I am not sure what is the best coorifice of action, in today's atmosphere, you are darned if you do and darned if you don't. It sounds as though you took appropriate actions in securing additional help and that is what counts. Sometimes there is no right or wrong answers. You got help and that was the right thing to do.

(She is an MD from Pakistan or something, hasn't been certified to practice medicine in the states so is a school nurse now.)

OUCH!!!! :) I feel so......reduced.

Most schools with RN's or LPN's have protocols for such emergencies. The protocols include a plan of action and school nurses should develop a prearranged plan with contacts made in advance at a doctor's office or ER.

There is a degree of judgement call based on the students response to the injury and the mechanism of injury.
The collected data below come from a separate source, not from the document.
import Literature.NumberTheory.Automorphic.GLnLeviOrbitalDescentCanonical
import HarnessLib

/-!
# Parabolic descent on `GL_n(F)`, Bochner form, HYPOTHESIS-DRIVEN in the constant — and the canonical-measure corollary
# `∫_{G⧸T} φ(y p y⁻¹) d(ν∕t) = (C ‖det(1−K_p)‖⁻¹ ‖det K_p‖).toReal • ∫_{M⧸T} ∫_{K×U_c} φ(k ((m p m⁻¹) u) k⁻¹) d(κ⊗μ_U) d(ν_M∕t′)` with `C` uniform in `T`

Topic `NumberTheory/Automorphic`; namespace `Literature.NumberTheory.Automorphic`. KERNEL mathematics only: theorems, no definition,
no named fact, no instance, no `sorry`. Cell `pub/hodgecm-mathlib`, programme P3a, road «D-N6s» brick B2 (d2) (LEAD T7-5 (3)): the Bochner ∕
`orbitalIntegral` reading of ★ B2 (d1) `GLnLeviOrbitalDescentCanonical.exists_lintegral_descConj_quotientMeasure_eq_mul_lintegral_levi`
(Rogawski (1990), Lemma 4.13.1 (a) p. 64: `Φ^G(γ, f) = |D_{G∕M}(γ)|^{−1∕2} Φ^M(γ, f̄^P)`). The passage «`lintegral` identity for all Borel
`F ≥ 0` ⇒ identity of push-forward measures ⇒ Bochner identity for continuous integrable `φ`» is ★ F0P3-p01's
`GLnLeviOrbitalDescentBochner` (p838326) — here it is factored through the identity AS A HYPOTHESIS, so that it serves ANY constant: the
fixed-torus `C` of ★ D-S1c-β ∕ ★ p838326 and the torus-uniform `C` of ★ B2 (d1) alike.

* §1 `map_descConj_eq_smul_map_levi_of_forall_lintegral` — if `∫⁻_{G⧸T} F(y p y⁻¹) dμ_{G∕T} = w · ∫⁻_{M⧸T} ∫⁻_{K×U_c} F(k ((m p m⁻¹) u) k⁻¹) dμ_{M∕T}`
  for all Borel `F ≥ 0`, then `μ_{G∕T}.map (y ↦ y p y⁻¹) = w • (μ_{M∕T} ⊗ (κ ⊗ μ_U)).map ((z, (k, u)) ↦ k ((z p z⁻¹) u) k⁻¹)` (read on indicators).
* §1 `integral_descConj_eq_smul_integral_levi_of_map_eq` — from that measure identity with `w ∈ (0, ∞)`: for `φ : GL_n(F) → E` continuous
  (`E` Banach) with `y ↦ φ(y p y⁻¹)` integrable on `G ⧸ T`, the `M ⧸ T`-integrand `z ↦ ∫_{K×U_c} φ(k ((z p z⁻¹) u) k⁻¹)` is integrable and
  `∫_{G⧸T} φ(y p y⁻¹) dμ_{G∕T} = w.toReal • ∫_{M⧸T} ∫_{K×U_c} φ(k ((m p m⁻¹) u) k⁻¹) d(κ⊗μ_U) dμ_{M∕T}` (`integral_map` twice, `integral_smul_measure`,
  Fubini; proofs adapted from ★ p838326).
* §2 **`exists_integral_descConj_quotientMeasure_eq_smul_integral_levi`** — the CANONICAL corollary: ONE `C ∈ (0, ∞)` (that of ★ B2 (d1),
  depending on `ν, ν_M, μ_{G∕M}, κ, μ_U` only) such that for EVERY closed `T ≤ M`, every Haar inversion-invariant `t` on `T`, every admissible
  `p` and every continuous `φ` with integrable orbital integrand w.r.t. `ν∕t`: integrability on `M ⧸ T` and the Bochner identity with
  `w = C ‖det(1−K_p)‖⁻¹ ‖det K_p‖` and the canonical `ν_M∕t′` — the form the N6 split-place transfer (brick B5) consumes: one test function
  `φ^H = C · (τ_v δ_P^{1∕2}) · φ^{(P)}` serves every `G`-regular `γ_H`, i.e. every torus `T = G_γ`.

## References
* [Rogawski1990] J. D. Rogawski, *Automorphic Representations of Unitary Groups in Three Variables*, Ann. of Math. Stud. 123 (1990),
  §4.13 Lemma 4.13.1 (a) p. 64 and its proof pp. 64–66; §4.3 (4.3.1) p. 43.
* [Folland1995] G. B. Folland, *A Course in Abstract Harmonic Analysis* (1995), §2.6 Thm. 2.49.
* [DeitmarEchterhoff2014] A. Deitmar, S. Echterhoff, *Principles of Harmonic Analysis*, 2nd ed. (2014), Thm. 1.5.3.
-/

set_option autoImplicit false

noncomputable section

open scoped MatrixGroups NNReal ENNReal
open MeasureTheory Measure Matrix Topology

namespace Literature.NumberTheory.Automorphic

open Literature.MeasureTheory.Group
open Literature.NumberTheory.GaloisRepresentations.IsNonarchimedeanLocalField

variable (F : Type*) [Field F] [ValuativeRel F] [TopologicalSpace F] [IsNonarchimedeanLocalField F]
  [MeasurableSpace F] [BorelSpace F]
  {n : ℕ} {c : Fin n → Bool} [MeasurableSpace (GL (Fin n) F)] [BorelSpace (GL (Fin n) F)]

/-! ## §1 Hypothesis-driven: `lintegral` identity ⇒ measure identity ⇒ Bochner identity -/

omit [MeasurableSpace F] [BorelSpace F] in
/-- **From the `lintegral` descent identity to the identity of push-forward measures** (read on indicators): for ANY constant `w`,
any invariant-or-not measures `μ_{G∕T}`, `μ_{M∕T}` (the latter s-finite), `κ` finite and `μ_U` s-finite, if
`∫⁻_{G⧸T} F(y p y⁻¹) dμ_{G∕T} = w ∫⁻_{M⧸T} (∫⁻_{K×U_c} F(k ((m p m⁻¹) u) k⁻¹) d(κ⊗μ_U)) dμ_{M∕T}` for every Borel `F ≥ 0`, then
`μ_{G∕T}.map (y ↦ y p y⁻¹) = w • (μ_{M∕T} ⊗ (κ ⊗ μ_U)).map ((z,(k,u)) ↦ k ((z p z⁻¹) u) k⁻¹)`. (Proof pattern of ★ p838326.)
[cite: Rogawski1990, §4.13 Lemma 4.13.1 (a) pp. 64–66] [cite: Folland1995, §2.6 Thm. 2.49] -/
theorem map_descConj_eq_smul_map_levi_of_forall_lintegral
    {M : Subgroup (GL (Fin n) F)} {T : Subgroup (GL (Fin n) F)}
    [MeasurableSpace (GL (Fin n) F ⧸ T)] [BorelSpace (GL (Fin n) F ⧸ T)]
    [MeasurableSpace (↥M ⧸ T.subgroupOf M)] [BorelSpace (↥M ⧸ T.subgroupOf M)]
    (μGT : Measure (GL (Fin n) F ⧸ T)) (μMT : Measure (↥M ⧸ T.subgroupOf M)) [SFinite μMT]
    (κ : Measure ↥(glInt n F)) [IsFiniteMeasure κ] (μN : Measure ↥(unipotentRadicalGL F c)) [SFinite μN]
    (w : ℝ≥0∞) (p : standardParabolicGL F c) (hpM : (p : GL (Fin n) F) ∈ M)
    (hpT : ∀ t ∈ T, t * (p : GL (Fin n) F) = (p : GL (Fin n) F) * t)
    (hdesc : ∀ Fn : GL (Fin n) F → ℝ≥0∞, Measurable Fn →
      ∫⁻ y, descConj (p : GL (Fin n) F) T hpT Fn y ∂μGT =
        w * ∫⁻ z, descConj (⟨(p : GL (Fin n) F), hpM⟩ : ↥M) (T.subgroupOf M)
              (fun s hs => Subtype.ext (hpT (s : GL (Fin n) F) hs))
              (fun m : ↥M => ∫⁻ q : ↥(glInt n F) × ↥(unipotentRadicalGL F c),
                Fn ((q.1 : GL (Fin n) F) * ((m : GL (Fin n) F) * (q.2 : GL (Fin n) F)) *
                  (q.1 : GL (Fin n) F)⁻¹) ∂(κ.prod μN)) z ∂μMT) :
    μGT.map (descConj (p : GL (Fin n) F) T hpT id) =
      w • (μMT.prod (κ.prod μN)).map (fun zq : (↥M ⧸ T.subgroupOf M) × (↥(glInt n F) × ↥(unipotentRadicalGL F c)) =>
          (zq.2.1 : GL (Fin n) F) *
            ((descConj (⟨(p : GL (Fin n) F), hpM⟩ : ↥M) (T.subgroupOf M)
                (fun t ht => Subtype.ext (hpT (t : GL (Fin n) F) ht)) Subtype.val zq.1) * (zq.2.2 : GL (Fin n) F)) *
          (zq.2.1 : GL (Fin n) F)⁻¹) := by
  haveI : T2Space F := (isLocalField F).toT2Space
  haveI : SecondCountableTopology F := secondCountableTopology_localField F
  haveI : SecondCountableTopology (Matrix (Fin n) (Fin n) F) := inferInstanceAs (SecondCountableTopology (Fin n → Fin n → F))
  haveI : SecondCountableTopology (Matrix (Fin n) (Fin n) F)ᵐᵒᵖ := MulOpposite.opHomeomorph.symm.secondCountableTopology
  haveI : SecondCountableTopology (GL (Fin n) F) := Units.isEmbedding_embedProduct.secondCountableTopology
  haveI : BorelSpace ↥(unipotentRadicalGL F c) := Subtype.borelSpace _
  haveI : BorelSpace ↥(glInt n F) := Subtype.borelSpace _
  set pM : ↥M := ⟨(p : GL (Fin n) F), hpM⟩ with hpMdef
  set Ψ : (↥M ⧸ T.subgroupOf M) × (↥(glInt n F) × ↥(unipotentRadicalGL F c)) → GL (Fin n) F :=
    fun zq => (zq.2.1 : GL (Fin n) F) *
      ((descConj pM (T.subgroupOf M) (fun t ht => Subtype.ext (hpT (t : GL (Fin n) F) ht)) Subtype.val zq.1) *
        (zq.2.2 : GL (Fin n) F)) * (zq.2.1 : GL (Fin n) F)⁻¹ with hΨdef
  have hf : Measurable (descConj (p : GL (Fin n) F) T hpT id) := measurable_descConj _ _ _ measurable_id
  have hval : Measurable (descConj pM (T.subgroupOf M) (fun t ht => Subtype.ext (hpT (t : GL (Fin n) F) ht)) Subtype.val) :=
    measurable_descConj _ _ _ measurable_subtype_coe
  have hΨ : Measurable Ψ :=
    ((measurable_subtype_coe.comp (measurable_fst.comp measurable_snd)).mul
      ((hval.comp measurable_fst).mul (measurable_subtype_coe.comp (measurable_snd.comp measurable_snd)))).mul
      (measurable_subtype_coe.comp (measurable_fst.comp measurable_snd)).inv
  have hvz : ∀ z, descConj pM (T.subgroupOf M) (fun t ht => Subtype.ext (hpT (t : GL (Fin n) F) ht)) Subtype.val z =
      ((descConj pM (T.subgroupOf M) (fun t ht => Subtype.ext (hpT (t : GL (Fin n) F) ht)) id z : ↥M) : GL (Fin n) F) := fun z => by
    induction z using QuotientGroup.induction_on
    rfl
  refine Measure.ext fun s hs => ?_
  rw [Measure.map_apply hf hs, Measure.smul_apply, Measure.map_apply hΨ hs, smul_eq_mul,
    ← lintegral_indicator_one (hf hs), ← lintegral_indicator_one (hΨ hs)]
  have h1 := hdesc (s.indicator 1) (measurable_one.indicator hs)
  have hL : (fun y => descConj (p : GL (Fin n) F) T hpT (s.indicator (1 : GL (Fin n) F → ℝ≥0∞)) y) =
      (descConj (p : GL (Fin n) F) T hpT id ⁻¹' s).indicator 1 := by
    funext y
    rw [descConj_eq_comp]
    by_cases h : descConj (p : GL (Fin n) F) T hpT id y ∈ s
    · simp [Set.indicator, h]
    · simp [Set.indicator, h]
  have hR : (Ψ ⁻¹' s).indicator (1 : (↥M ⧸ T.subgroupOf M) × (↥(glInt n F) × ↥(unipotentRadicalGL F c)) → ℝ≥0∞) =
      fun a => s.indicator (1 : GL (Fin n) F → ℝ≥0∞) (Ψ a) := by
    funext a
    by_cases h : Ψ a ∈ s
    · simp [Set.indicator, h]
    · simp [Set.indicator, h]
  rw [hL] at h1
  have hae : AEMeasurable (fun a => s.indicator (1 : GL (Fin n) F → ℝ≥0∞) (Ψ a)) (μMT.prod (κ.prod μN)) :=
    ((measurable_one.indicator hs).comp hΨ).aemeasurable
  rw [h1, hR, lintegral_prod _ hae]
  congr 1
  refine lintegral_congr fun z => ?_
  rw [descConj_eq_comp _ _ _ (fun m : ↥M => ∫⁻ q : ↥(glInt n F) × ↥(unipotentRadicalGL F c),
    s.indicator (1 : GL (Fin n) F → ℝ≥0∞) ((q.1 : GL (Fin n) F) * ((m : GL (Fin n) F) * (q.2 : GL (Fin n) F)) * (q.1 : GL (Fin n) F)⁻¹) ∂(κ.prod μN))]
  simp only [Function.comp_apply, hΨdef, hvz]
  rfl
If the student was calm, handling the pain, and additional assessment did not indicate circulatory or other problems, I would have applied ice and sent her to an orthopod immediately (with parental permission). If the students response was adverse or my assessment revealed additional problems, I would have called EMS for transport.

Parents must always be notified of injury, but if they are not available, treatment should never be delayed, especially in ortho injuries. Reducing the patella/joint should never be attempted at school by the nurse or any other school staff.

Specializes in ER, PACU, OR.

and they are unbearably painful.......but generally (if i had to make a guess 99% of the time) they don't involve neuro-vascualy compromise. despite the "hitting the bump on the road" story........they don't usually fall back to place so easily. she definately needed pain meds.........before it shoud be reduced.......and let's face it legally? because of that 1% chance strectch of neuo-vasc issue poppping up? she would need a post reduction film anyways.

me :)

I have had multiple subluxed patellae over the years, both knees. I've learned to manipulate them back in. However, my first time was at 14 playing basketball in school. It is very scary when you do not understand; it also hurts exquisitely. The school nurse sat with me until an MD came (who just happened to be in the building). He reduced it.

Had the MD not been there, an ambulance would have been appropriate. I was scared out of my mind. As an adult I know better and can cope but a child may not have experienced this before. Since this is not an uncommon happening at school, it would help to have a protocol.

Back to the MD functioning as a nurse....huh? We have a separate body of knowledge. I recall when there was a glut of MDs in the 90's they would apply for DON jobs for which they were "not qualified".